EMR Spark Streaming nodes provide high-throughput, fault-tolerant processing for real-time data streams, which helps you quickly recover from data stream errors. This topic describes how to create an EMR Spark Streaming node and develop a streaming task.
Prerequisites
An Alibaba Cloud EMR cluster is created and registered to DataWorks. For more information, see DataStudio (legacy): Register an EMR compute resource.
(Required if you use a RAM user to develop tasks) The RAM user is added to the DataWorks workspace as a member and is assigned the Develop or Workspace Administrator role. The Workspace Administrator role has more permissions than necessary. Exercise caution when you assign the Workspace Administrator role. For more information about how to add a member, see Add members to a workspace.

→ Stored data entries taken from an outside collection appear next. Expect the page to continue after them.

import Summits.CriticalPhenomena.PercolationContinuityZ3.Theorems.Transplant.FKConnectivityAllQAntipodalPolar
import HarnessLib

/-!
# Connectivity correlation inequalities for `φ_{w,q}`, every `q > 0` — `δ ≥ 0` is SUPPORT-LOCAL: reduction to the minors of the support, degenerate triples

Proof file (`--supports stmt-CriticalPhenomena-4575`), census lineage (gen 37) of LANE 2's FK sub-programme; builds on p205010
(kernel theorem, internal audit signed; external expert review pending).  No definitions, no named facts, no sorries.

Generic (support-level) half of census g37's measure-level statement (the series–parallel half is `…Pat3DeltaSP.lean`).  In census
gen 25's polar expansion `2δ_w(z;s,t) = Σ_{F,ρ} c_w(F,ρ)·T_q(z,s,t;F,ρ)` (`FK.two_mul_deltaMass_eq_sum_antipodal`) the coefficient
`c_w(F,ρ) = ∏_{e∈F} w_e(1−w_e) ∏_{e∈ρ} w_e² ∏_{e∉F∪ρ}(1−w_e)²` VANISHES unless `F ∪ ρ ⊆ supp(w)` (`FK.antipodalCoef_eq_zero_of_weight_zero`);
hence `δ_w(z;s,t) ≥ 0` as soon as Conjecture T's functional is nonnegative on the minors `(F, C)`, `F, C ⊆ N`, of any edge set
`N ⊇ supp(w)` (`FK.deltaMass_nonneg_of_support`) — the global hypothesis `AntipodalTOn V q` of `FK.deltaMass_nonneg_of_antipodalTOn`
localised to the support.  From `δ ≥ 0` pointwise in the marks: the hub inequality ALR (13)/(14) (`FK.hubUnder_of_deltaMass_nonneg`)
and the sharper correlation of `{s ↔ t}` with `{z ↔ s} ∪ {z ↔ t}` (`FK.real_conn_union_le_of_deltaMass_nonneg`).  Degenerate triples:
a vertex on no pair of the support is joined to nothing (`FK.rcWeightW_eq_zero_of_reachable_isolated`,
`FK.rcReal_openConn_eq_zero_of_isolated`), so `δ ≥ 0` at the pairwise distinct triples ON the support already gives the hub
inequality / the sharper correlation at EVERY triple of vertices (`FK.hubUnder_of_deltaMass_nonneg_on`,
`FK.real_conn_union_le_of_deltaMass_nonneg_on`).
[cite: AyyerLinussonRavichandran2025, §7 eq. (13)–(15), Conj. 7.1 (p. 22)] [cite: Grimmett2006, §1.4 eq. (1.20) (p. 15); §3.9 (p. 63)]
-/

namespace Summit.CriticalPhenomena.PercolationContinuityZ3.Theorems

namespace FK

open MeasureTheory Set Literature.Probability.LatticeModels Literature.Probability.Percolation
open Literature.Probability.Percolation.BHK2006 (weight)
open Literature.Probability.Percolation.DecisionTree (ind ind_of_mem ind_of_not_mem ind_nonneg)
open scoped Classical

variable {V : Type*} [Fintype V] (w : Sym2 V → unitInterval)

/-! ### `c_w(F,ρ)` lives on the support; the support-local reduction -/

/-- `c_w(F,ρ) = 0` as soon as an edge of `F ∪ ρ` has weight `0`. [folklore] -/
theorem antipodalCoef_eq_zero_of_weight_zero {F ρ : BondConfig V} {e : Sym2 V} (he : e ∈ F ∨ e ∈ ρ)
    (hw : ((w e : unitInterval) : ℝ) = 0) : antipodalCoef w F ρ = 0 := by
  unfold antipodalCoef
  apply Finset.prod_eq_zero (Finset.mem_univ e)
  by_cases hF : e ∈ F
  · rw [if_pos hF, hw, zero_mul]
  · rw [if_neg hF, if_pos (he.resolve_left hF), hw]
    norm_num

/-- **Support-local reduction**: if `w` is supported in `N` and `T_q(z,s,t;F,C) ≥ 0` for all disjoint `F, C ⊆ N`, then
`δ_w(z; s, t) ≥ 0`. [cite: AyyerLinussonRavichandran2025, §7 (p. 22)] -/
theorem deltaMass_nonneg_of_support {q : ℝ} {N : Finset (Sym2 V)} {z s t : V}
    (hw : ∀ e, ((w e : unitInterval) : ℝ) ≠ 0 → e ∈ (↑N : Set (Sym2 V)))
    (h : ∀ F C : Finset (Sym2 V), F ⊆ N → C ⊆ N → Disjoint F C →
      0 ≤ antipodalT q z s t (↑F : BondConfig V) (↑C : BondConfig V)) :
    0 ≤ deltaMass w q z s t := by
  have h2 : 0 ≤ 2 * deltaMass w q z s t := by
    rw [two_mul_deltaMass_eq_sum_antipodal]
    refine Finset.sum_nonneg fun F _ => Finset.sum_nonneg fun ρ _ => ?_
    by_cases hd : Disjoint F ρ
    · rw [if_pos hd]
      by_cases hex : ∃ e, (e ∈ F ∨ e ∈ ρ) ∧ e ∉ N
      · obtain ⟨e, he, heN⟩ := hex
        have hwe : ((w e : unitInterval) : ℝ) = 0 := by
          by_contra hne
          exact heN (hw e hne)
        rw [antipodalCoef_eq_zero_of_weight_zero w he hwe, zero_mul]
      · have hsub : ∀ e, e ∈ F ∨ e ∈ ρ → e ∈ N := fun e he => by
          by_contra heN
          exact hex ⟨e, he, heN⟩
        set F' : Finset (Sym2 V) := Finset.univ.filter (fun e => e ∈ F) with hF'
        set ρ' : Finset (Sym2 V) := Finset.univ.filter (fun e => e ∈ ρ) with hρ'
        have cF : (↑F' : BondConfig V) = F := by ext e; simp [hF']
        have cρ : (↑ρ' : BondConfig V) = ρ := by ext e; simp [hρ']
        have hFN : F' ⊆ N := fun e he => hsub e (Or.inl (by simpa [hF'] using he))
        have hρN : ρ' ⊆ N := fun e he => hsub e (Or.inr (by simpa [hρ'] using he))
        have hd' : Disjoint F' ρ' := by
          rw [← Finset.disjoint_coe, cF, cρ]
          exact hd
        have key := h F' ρ' hFN hρN hd'
        rw [cF, cρ] at key
        exact mul_nonneg (antipodalCoef_nonneg w F ρ) key
    · rw [if_neg hd]
  linarith

/-! ### From `δ ≥ 0` to the measure statements -/

/-- **The hub inequality from `δ ≥ 0`** (pointwise in the marks): `δ_w(z; s, t) ≥ 0` gives ALR (14)
`φ(z ↔ s)·φ(t ↔ s) ≤ φ(z ↔ s ↔ t)` for `φ_{w,q}`. [cite: AyyerLinussonRavichandran2025, §7 eq. (13)–(14) (p. 22)] -/
theorem hubUnder_of_deltaMass_nonneg {q : ℝ} (hq : 0 < q) {z s t : V} (hδ : 0 ≤ deltaMass w q z s t) :
    HubUnder (rcMeasureW w q ∅) z s t := by
  obtain ⟨m1, m2, m3, -, -, -, mZ⟩ := patMass_patterns w q z s t
  have h0 := patMass_nonneg w hq.le (patSep z s t)
  have h1 := patMass_nonneg w hq.le (patST z s t)
  have h2 := patMass_nonneg w hq.le (patZS z s t)
  have h3 := patMass_nonneg w hq.le (patZT z s t)
  have h4 := patMass_nonneg w hq.le (patAll z s t)
  unfold deltaMass at hδ
  refine real_mul_le_of_mass w hq (openConn z s) (openConn t s) ?_
  change patMass w q (openConn z s) * patMass w q (openConn t s) ≤
    rcPartitionFunctionW w q ∅ * patMass w q (openConn z s ∩ openConn t s)
  rw [m1, m2, m3, mZ]
  nlinarith [mul_nonneg h1 h3, mul_nonneg h3 h4]

/-- **The sharp consequence of `δ ≥ 0`** (pointwise in the marks): the positive correlation of `{s ↔ t}` and
`{z ↔ s} ∪ {z ↔ t}` under `φ_{w,q}`. [cite: AyyerLinussonRavichandran2025, §7 (p. 22)] -/
theorem real_conn_union_le_of_deltaMass_nonneg {q : ℝ} (hq : 0 < q) {z s t : V} (hδ : 0 ≤ deltaMass w q z s t) :
    (rcMeasureW w q ∅).real (openConn s t) * (rcMeasureW w q ∅).real (openConn z s ∪ openConn z t) ≤
      (rcMeasureW w q ∅).real univ * (rcMeasureW w q ∅).real (openConn s t ∩ (openConn z s ∪ openConn z t)) := by
  obtain ⟨-, -, -, m4, m5, m6, mZ⟩ := patMass_patterns w q z s t
  unfold deltaMass at hδ
  refine real_mul_le_of_mass w hq (openConn s t) (openConn z s ∪ openConn z t) ?_
  change patMass w q (openConn s t) * patMass w q (openConn z s ∪ openConn z t) ≤
    rcPartitionFunctionW w q ∅ * patMass w q (openConn s t ∩ (openConn z s ∪ openConn z t))
  rw [m4, m5, m6, mZ]
  nlinarith

/-! ### Degenerate triples -/

/-- A configuration of positive weight under a weight vector supported in `N` cannot connect a vertex `v` lying on no pair of `N`
to a different vertex. [cite: Grimmett2006, §1.4 eq. (1.20) (p. 15)] -/
theorem rcWeightW_eq_zero_of_reachable_isolated {q : ℝ} {N : Finset (Sym2 V)} {v a : V}
    (hw : ∀ e, ((w e : unitInterval) : ℝ) ≠ 0 → e ∈ (↑N : Set (Sym2 V))) (hv : ¬ ∃ e ∈ N, v ∈ e) (hva : v ≠ a)
    {ω : BondConfig V} (hω : (openGraph ω).Reachable v a) : rcWeightW w q ∅ ω = 0 := by
  obtain ⟨p⟩ := hω
  cases p with
  | nil => exact absurd rfl hva
  | @cons _ u _ hadj _ =>
    have he : s(v, u) ∈ ω := ((openGraph_adj ω v u).1 hadj).1
    have hw0 : ((w s(v, u) : unitInterval) : ℝ) = 0 := by
      by_contra hne
      exact hv ⟨s(v, u), hw _ hne, Sym2.mem_mk_left v u⟩
    have hW : weight (fun e => ((w e : unitInterval) : ℝ)) ω = 0 := by
      unfold weight
      exact Finset.prod_eq_zero (Finset.mem_univ (s(v, u))) (by simp only [if_pos he]; exact hw0)
    unfold rcWeightW
    rw [hW, zero_mul]

/-- `φ_{w,q}(v ↔ a) = 0` for a vertex `v` on no pair of the support and `a ≠ v`. [cite: Grimmett2006, §1.4 eq. (1.20) (p. 15)] -/
theorem rcReal_openConn_eq_zero_of_isolated {q : ℝ} (hq : 0 < q) {N : Finset (Sym2 V)} {v a : V}
    (hw : ∀ e, ((w e : unitInterval) : ℝ) ≠ 0 → e ∈ (↑N : Set (Sym2 V))) (hv : ¬ ∃ e ∈ N, v ∈ e) (hva : v ≠ a) :
    (rcMeasureW w q ∅).real (openConn v a) = 0 ∧ (rcMeasureW w q ∅).real (openConn a v) = 0 := by
  have key : ∀ A : Set (BondConfig V), (∀ ω ∈ A, (openGraph ω).Reachable v a) → (rcMeasureW w q ∅).real A = 0 := by
    intro A hA
    rw [rcMeasureW_real_eq_sum_div w hq ∅ A]
    have h0 : ∑ ω : BondConfig V, rcWeightW w q ∅ ω * ind A ω = 0 := by
      refine Finset.sum_eq_zero fun ω _ => ?_
      by_cases hωA : ω ∈ A
      · rw [rcWeightW_eq_zero_of_reachable_isolated w hw hv hva (hA ω hωA), zero_mul]
      · rw [ind_of_not_mem hωA, mul_zero]
    rw [h0, zero_div]
  exact ⟨key _ fun ω hω => (mem_openConn_iff' v a ω).1 hω, key _ fun ω hω => ((mem_openConn_iff' a v ω).1 hω).symm⟩

/-- **From `δ ≥ 0` at the distinct triples on the support to the hub inequality at EVERY triple of vertices.**  If `w` is
supported in `N` and `δ_w(b;s,t) ≥ 0` for all pairwise distinct `b, s, t` lying on pairs of `N`, then
`φ_{w,q}(o ↔ a)·φ_{w,q}(b ↔ a) ≤ φ_{w,q}(o ↔ a ↔ b)` for all `o, a, b : V` (coincident marks are identities / `μ(A)² ≤ μ(Ω)μ(A)`;
marks off the support are isolated). [cite: AyyerLinussonRavichandran2025, §7 eq. (13)–(14) (p. 22)] -/
theorem hubUnder_of_deltaMass_nonneg_on {q : ℝ} (hq : 0 < q) {N : Finset (Sym2 V)}
    (hw : ∀ e, ((w e : unitInterval) : ℝ) ≠ 0 → e ∈ (↑N : Set (Sym2 V)))
    (hδ : ∀ b s t : V, (∃ e ∈ N, b ∈ e) → (∃ e ∈ N, s ∈ e) → (∃ e ∈ N, t ∈ e) → b ≠ s → b ≠ t → s ≠ t →
      0 ≤ deltaMass w q b s t) (o a b : V) :
    HubUnder (rcMeasureW w q ∅) o a b := by
  haveI := isProbabilityMeasure_rcMeasureW w hq (∅ : Set V)
  have huniv : ∀ c : V, (openConn c c : Set (BondConfig V)) = Set.univ := fun c =>
    Set.eq_univ_of_forall fun ω => (mem_openConn_iff' c c ω).2 SimpleGraph.Reachable.rfl
  unfold HubUnder
  by_cases hoa : o = a
  · subst hoa
    rw [huniv, Set.univ_inter]
  by_cases hba : b = a
  · subst hba
    rw [huniv, Set.inter_univ, mul_comm]
  by_cases hob : o = b
  · subst hob
    rw [Set.inter_self]
    exact mul_le_mul_of_nonneg_right (measureReal_mono (Set.subset_univ _)) measureReal_nonneg
  have hnn : 0 ≤ (rcMeasureW w q ∅).real univ * (rcMeasureW w q ∅).real (openConn o a ∩ openConn b a) :=
    mul_nonneg measureReal_nonneg measureReal_nonneg
  by_cases ho : ∃ e ∈ N, o ∈ e
  swap
  · rw [(rcReal_openConn_eq_zero_of_isolated w hq hw ho hoa).1, zero_mul]
    exact hnn
  by_cases hb : ∃ e ∈ N, b ∈ e
  swap
  · rw [(rcReal_openConn_eq_zero_of_isolated w hq hw hb hba).1, mul_zero]
    exact hnn
  by_cases ha : ∃ e ∈ N, a ∈ e
  swap
  · rw [(rcReal_openConn_eq_zero_of_isolated w hq hw ha (Ne.symm hoa)).2, zero_mul]
    exact hnn
  exact hubUnder_of_deltaMass_nonneg w hq (hδ o a b ho ha hb hoa hob (Ne.symm hba))

/-- **From `δ ≥ 0` at the distinct triples on the support to the sharper correlation at EVERY triple**:
`φ(s ↔ t)·φ(b ↔ {s,t}) ≤ φ(Ω)·φ(s ↔ t, b ↔ {s,t})` for all `b, s, t : V`. [cite: AyyerLinussonRavichandran2025, §7 (p. 22)] -/
theorem real_conn_union_le_of_deltaMass_nonneg_on {q : ℝ} (hq : 0 < q) {N : Finset (Sym2 V)}
    (hw : ∀ e, ((w e : unitInterval) : ℝ) ≠ 0 → e ∈ (↑N : Set (Sym2 V)))
    (hδ : ∀ b s t : V, (∃ e ∈ N, b ∈ e) → (∃ e ∈ N, s ∈ e) → (∃ e ∈ N, t ∈ e) → b ≠ s → b ≠ t → s ≠ t →
      0 ≤ deltaMass w q b s t) (b s t : V) :
    (rcMeasureW w q ∅).real (openConn s t) * (rcMeasureW w q ∅).real (openConn b s ∪ openConn b t) ≤
      (rcMeasureW w q ∅).real univ * (rcMeasureW w q ∅).real (openConn s t ∩ (openConn b s ∪ openConn b t)) := by
  haveI := isProbabilityMeasure_rcMeasureW w hq (∅ : Set V)
  have huniv : ∀ c : V, (openConn c c : Set (BondConfig V)) = Set.univ := fun c =>
    Set.eq_univ_of_forall fun ω => (mem_openConn_iff' c c ω).2 SimpleGraph.Reachable.rfl
  by_cases hst : s = t
  · subst hst
    rw [huniv, Set.univ_inter, Set.union_self]
  by_cases hbs : b = s
  · subst hbs
    rw [huniv, Set.univ_union, Set.inter_univ, mul_comm]
  by_cases hbt : b = t
  · subst hbt
    rw [huniv, Set.union_univ, Set.inter_univ, mul_comm]
  have hnn : 0 ≤ (rcMeasureW w q ∅).real univ *
      (rcMeasureW w q ∅).real (openConn s t ∩ (openConn b s ∪ openConn b t)) :=
    mul_nonneg measureReal_nonneg measureReal_nonneg
  by_cases hs : ∃ e ∈ N, s ∈ e
  swap
  · rw [(rcReal_openConn_eq_zero_of_isolated w hq hw hs hst).1, zero_mul]
    exact hnn
  by_cases ht : ∃ e ∈ N, t ∈ e
  swap
  · rw [(rcReal_openConn_eq_zero_of_isolated w hq hw ht (Ne.symm hst)).2, zero_mul]
    exact hnn
  by_cases hb : ∃ e ∈ N, b ∈ e
  swap
  · have h1 := (rcReal_openConn_eq_zero_of_isolated w hq hw hb hbs).1
    have h2 := (rcReal_openConn_eq_zero_of_isolated w hq hw hb hbt).1
    have hU : (rcMeasureW w q ∅).real (openConn b s ∪ openConn b t) = 0 :=
      le_antisymm ((measureReal_union_le _ _).trans (by rw [h1, h2, add_zero])) measureReal_nonneg
    rw [hU, mul_zero]
    exact hnn
  exact real_conn_union_le_of_deltaMass_nonneg w hq (hδ b s t hb hs ht hbs hbt hst)

end FK

end Summit.CriticalPhenomena.PercolationContinuityZ3.Theorems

A serverless resource group is purchased and configured. The configurations include association with a workspace and network configuration. For more information, see Create and use a serverless resource group.
A workflow is created in DataStudio.
Development operations in different types of compute engines are performed based on workflows in DataStudio. Therefore, before you create a node, you must create a workflow. For more information, see Create a workflow.
Limits
-
This type of task can run only on a serverless resource group (recommended) or an exclusive resource group for scheduling.
-
You cannot use EMR Spark Streaming nodes to develop tasks for Spark clusters that run on EMR on ACK.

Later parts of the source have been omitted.